EXERCISE OBJECTIVE:
Every line from the top of the material through the line holding "theorem eq123_zprime (μ₀" should be copied exactly, and only those lines.

SUPPLIED INFORMATION:
/-- **`z′^{(k)}`: one constant for all `B`.**  In the setting of `eq123` with the slices and fibres over the various `B`
realised as translates (`s = a + σ·`, fibre `a + ι·`, the same coordinates `e`, `σ`, `ι`, `D` for all base points `a`),
there is ONE constant `c > 0` — depending only on the three flat normalisations and `e`, not on `B`, `g`, `ρ`, `z` — with
`z^{(k)} ∫[axial slice over B] ρ = (z^{(k)}·c) ∫dA δ(B − Q_kA) g(A)(∫dλ δ(Q′_kλ)g(A^λ))⁻¹ρ(A)` for every base point:
*"= z′^{(k)} ∫dA δ(B − Q_kA) exp(−(1/2α)⟨∂*A,∂*A⟩)(∫dλ δ(Q′_kλ)exp(−(1/2α)⟨∂*A^λ,∂*A^λ⟩))⁻¹ e^{−S^η(A)}. (1.23)"*.
[cite: Balaban1984PropagatorsI, (1.23) p.21] -/
theorem eq123_zprime (μ₀ : Measure M₀) (ν : Measure Λ) (μ : Measure N) [μ₀.IsAddHaarMeasure]
    [ν.IsAddHaarMeasure] [μ.IsAddHaarMeasure] (e : (M₀ × Λ) ≃L[ℝ] N) (σ : M₀ →ₗ[ℝ] X) (ι : N →ₗ[ℝ] X)
    (D : Λ →ₗ[ℝ] X) (he : ∀ m l, ι (e (m, l)) = σ m - D l) :
    ∃ c : ℝ, 0 < c ∧ ∀ (a : X) (g ρ : X → ℝ) (z : ℝ),
      (∀ A, 0 ≤ g A) → (∀ A, 0 ≤ ρ A) →
      AEStronglyMeasurable (fun p : M₀ × Λ => g (a + σ p.1 - D p.2)) (μ₀.prod ν) →
      AEStronglyMeasurable (fun m => ρ (a + σ m)) μ₀ →
      (∀ m l, ρ (a + σ m - D l) = ρ (a + σ m)) → (∀ m, ∫ l, g (a + σ m - D l) ∂ν ≠ 0) →
      z * ∫ m, ρ (a + σ m) ∂μ₀ =
        (z * c) * ∫ n, g (a + ι n) * (∫ l, g (a + ι n - D l) ∂ν)⁻¹ * ρ (a + ι n) ∂μ := by
  refine ⟨Measure.addHaarScalarFactor ((μ₀.prod ν).map e) μ, by exact_mod_cast jacobian_pos μ₀ ν μ e, ?_⟩
  intro a g ρ z hg0 hρ0 hgm hρm hρ hZ
  have he' : ∀ m l, a + ι (e (m, l)) = (fun m => a + σ m) m - D l := by
    intro m l
    simp only [he, add_sub_assoc]
  exact eq123 μ₀ ν μ e a ι (fun m => a + σ m) D he' g ρ hg0 hρ0 hgm hρm hρ hZ z

end Assembly

end Literature.MathematicalPhysics.QuantumFieldTheory.Balaban1983to89.B5ChangeOfGauge123

end
import Summits.RiemannHypothesis.RiemannHypothesis.Theorems.WeilFormatCDataO103MFrontData
import Summits.RiemannHypothesis.RiemannHypothesis.Theorems.S2FormatCE0
import Literature.NumberTheory.LFunctions.YoshidaWindowGramTailMSSines
import Literature.NumberTheory.LFunctions.YoshidaWindowGramMiddleJBox
import Literature.NumberTheory.LFunctions.YoshidaWindowGramTailJFactoredScaled
import Literature.NumberTheory.LFunctions.YoshidaWindowGramTailMSFactored
import Literature.NumberTheory.LFunctions.YoshidaWindowGramTailJDiagTight
import Summits.RiemannHypothesis.RiemannHypothesis.Theorems.FormatCPsdBands
import Summits.RiemannHypothesis.RiemannHypothesis.Theorems.WeilFormatCDiagShift
import Summits.RiemannHypothesis.RiemannHypothesis.Theorems.FormatCPsdSymmBands
import HarnessLib

/-!
# Format C kernel rung `O103M` (a = 103/100, column-band layout): odd sector (P): dyadic-Cholesky row budgets, rows 240…255 + shape + assembly (kernel certificates)

Window `a = 103/100`; prime powers in the window: 2, 3, 2^2, 5, 7; prime constant A = 2148/1000 (`WeilFormatC.primeCoeff_form_ge_cells_v2`); evaluator parameters S = 2^320, Kpi 160, Kser 190, kred 8, Kexp 55, J 150; full table modes < 257; light column table modes < 2051; units 2^-310 (Schur entries), 2^-154 (column digits, width 157), 2^-148 (tail-factor digits, width 151), 2^-64 (reciprocal weights), 2^-40 (tail base); order-J tail J = 4, θ = 1/2048, η = 1/10 | 4/1.
Design row: sr-gb-rung-b B g21 hp odd λ-run (parity cell 14 L-side): a = 103/100, A = 2148/1000 (cells_v2), μ = 2^-95, odd 256/512/2048, kit precision S 2^320 / c 310 / Kpi 160 / Kser 190 / Kexp 55 / J 150 (A g23 hp levers), MS tail; see HOME(B)/CELL14-LSIDE-B-g21.md. Generated by sr-gb-rung-a prover A g22 with rh-explicit-weil-2 gen7's generator extended for the odd λ-run (--sector odd --mu-log2; HOME(A)/code-g22/gen7/gramgen7.py sha16 b21c14hp103m0001) from `#eval` of the tree's `Encl` functions; every datum is re-verified by the kernel in the theorem files (`decide +kernel`). Helper data of the rh-explicit Weil-positivity programme (format C, K-CELL-2), RH-free. [cite: Yoshida1992HermitianForms, §5 (5.15)-(5.16) p. 301; §7 pp. 305–312]
-/

set_option linter.dupNamespace false
set_option exponentiation.threshold 1024
set_option maxRecDepth 200000

namespace Summit.RiemannHypothesis.RiemannHypothesis.Theorems.WeilFormatCData.O103MCBOdd

open Literature.NumberTheory.LFunctions Literature.NumberTheory.LFunctions.PsdDyadic Summit.RiemannHypothesis.RiemannHypothesis.Theorems.FormatCPsd

/-- kernel: (P) row budgets `[240, 248)` (radius = the Schur radius `rho`). -/
theorem tPB240 : checkPsdBand O103MCBOdd.δ O103MCBOdd.rho O103MCBOdd.DS' O103MCBOdd.L 240 8 = true := by decide +kernel

/-- kernel: (P) row budgets `[248, 256)` (radius = the Schur radius `rho`). -/
theorem tPB248 : checkPsdBand O103MCBOdd.δ O103MCBOdd.rho O103MCBOdd.DS' O103MCBOdd.L 248 8 = true := by decide +kernel

/-- kernel: symmetry of `DS'` on rows `[240, 248)` against the lower triangle. -/
theorem tSy240 : (List.range' 240 8).all (fun i ↦ (List.range i).all fun j ↦ decide (getMZ O103MCBOdd.DS' i j = getMZ O103MCBOdd.DS' j i)) = true := by
  decide +kernel

/-- kernel: symmetry of `DS'` on rows `[248, 256)` against the lower triangle. -/
theorem tSy248 : (List.range' 248 8).all (fun i ↦ (List.range i).all fun j ↦ decide (getMZ O103MCBOdd.DS' i j = getMZ O103MCBOdd.DS' j i)) = true := by
  decide +kernel

/-- kernel: `DS' = DS − lamZ·1` on rows `[240, 248)`. -/
theorem tSh240 : WeilFormatC.checkDiagShiftRows 256 O103MCBOdd.DS O103MCBOdd.DS' O103MCBOdd.lamZ 240 8 = true := by decide +kernel

/-- kernel: `DS' = DS − lamZ·1` on rows `[248, 256)`. -/
theorem tSh248 : WeilFormatC.checkDiagShiftRows 256 O103MCBOdd.DS O103MCBOdd.DS' O103MCBOdd.lamZ 248 8 = true := by decide +kernel

/-- kernel: the four length conditions of `checkPsdShape 256 DS' L`. -/
theorem tLens : (decide (O103MCBOdd.DS'.length = 256) && decide (O103MCBOdd.L.length = 256) && O103MCBOdd.DS'.all (fun r ↦ decide (r.length = 256)) && O103MCBOdd.L.all (fun r ↦ decide (r.length ≤ 256))) = true := by
  decide +kernel

/-- kernel: `DS'` has 256 rows. -/
theorem tLen : O103MCBOdd.DS'.length = 256 := by decide +kernel

end Summit.RiemannHypothesis.RiemannHypothesis.Theorems.WeilFormatCData.O103MCBOdd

RESPONSE TO THIS EXERCISE:
/-- **`z′^{(k)}`: one constant for all `B`.**  In the setting of `eq123` with the slices and fibres over the various `B`
realised as translates (`s = a + σ·`, fibre `a + ι·`, the same coordinates `e`, `σ`, `ι`, `D` for all base points `a`),
there is ONE constant `c > 0` — depending only on the three flat normalisations and `e`, not on `B`, `g`, `ρ`, `z` — with
`z^{(k)} ∫[axial slice over B] ρ = (z^{(k)}·c) ∫dA δ(B − Q_kA) g(A)(∫dλ δ(Q′_kλ)g(A^λ))⁻¹ρ(A)` for every base point:
*"= z′^{(k)} ∫dA δ(B − Q_kA) exp(−(1/2α)⟨∂*A,∂*A⟩)(∫dλ δ(Q′_kλ)exp(−(1/2α)⟨∂*A^λ,∂*A^λ⟩))⁻¹ e^{−S^η(A)}. (1.23)"*.
[cite: Balaban1984PropagatorsI, (1.23) p.21] -/
theorem eq123_zprime (μ₀ : Measure M₀) (ν : Measure Λ) (μ : Measure N) [μ₀.IsAddHaarMeasure]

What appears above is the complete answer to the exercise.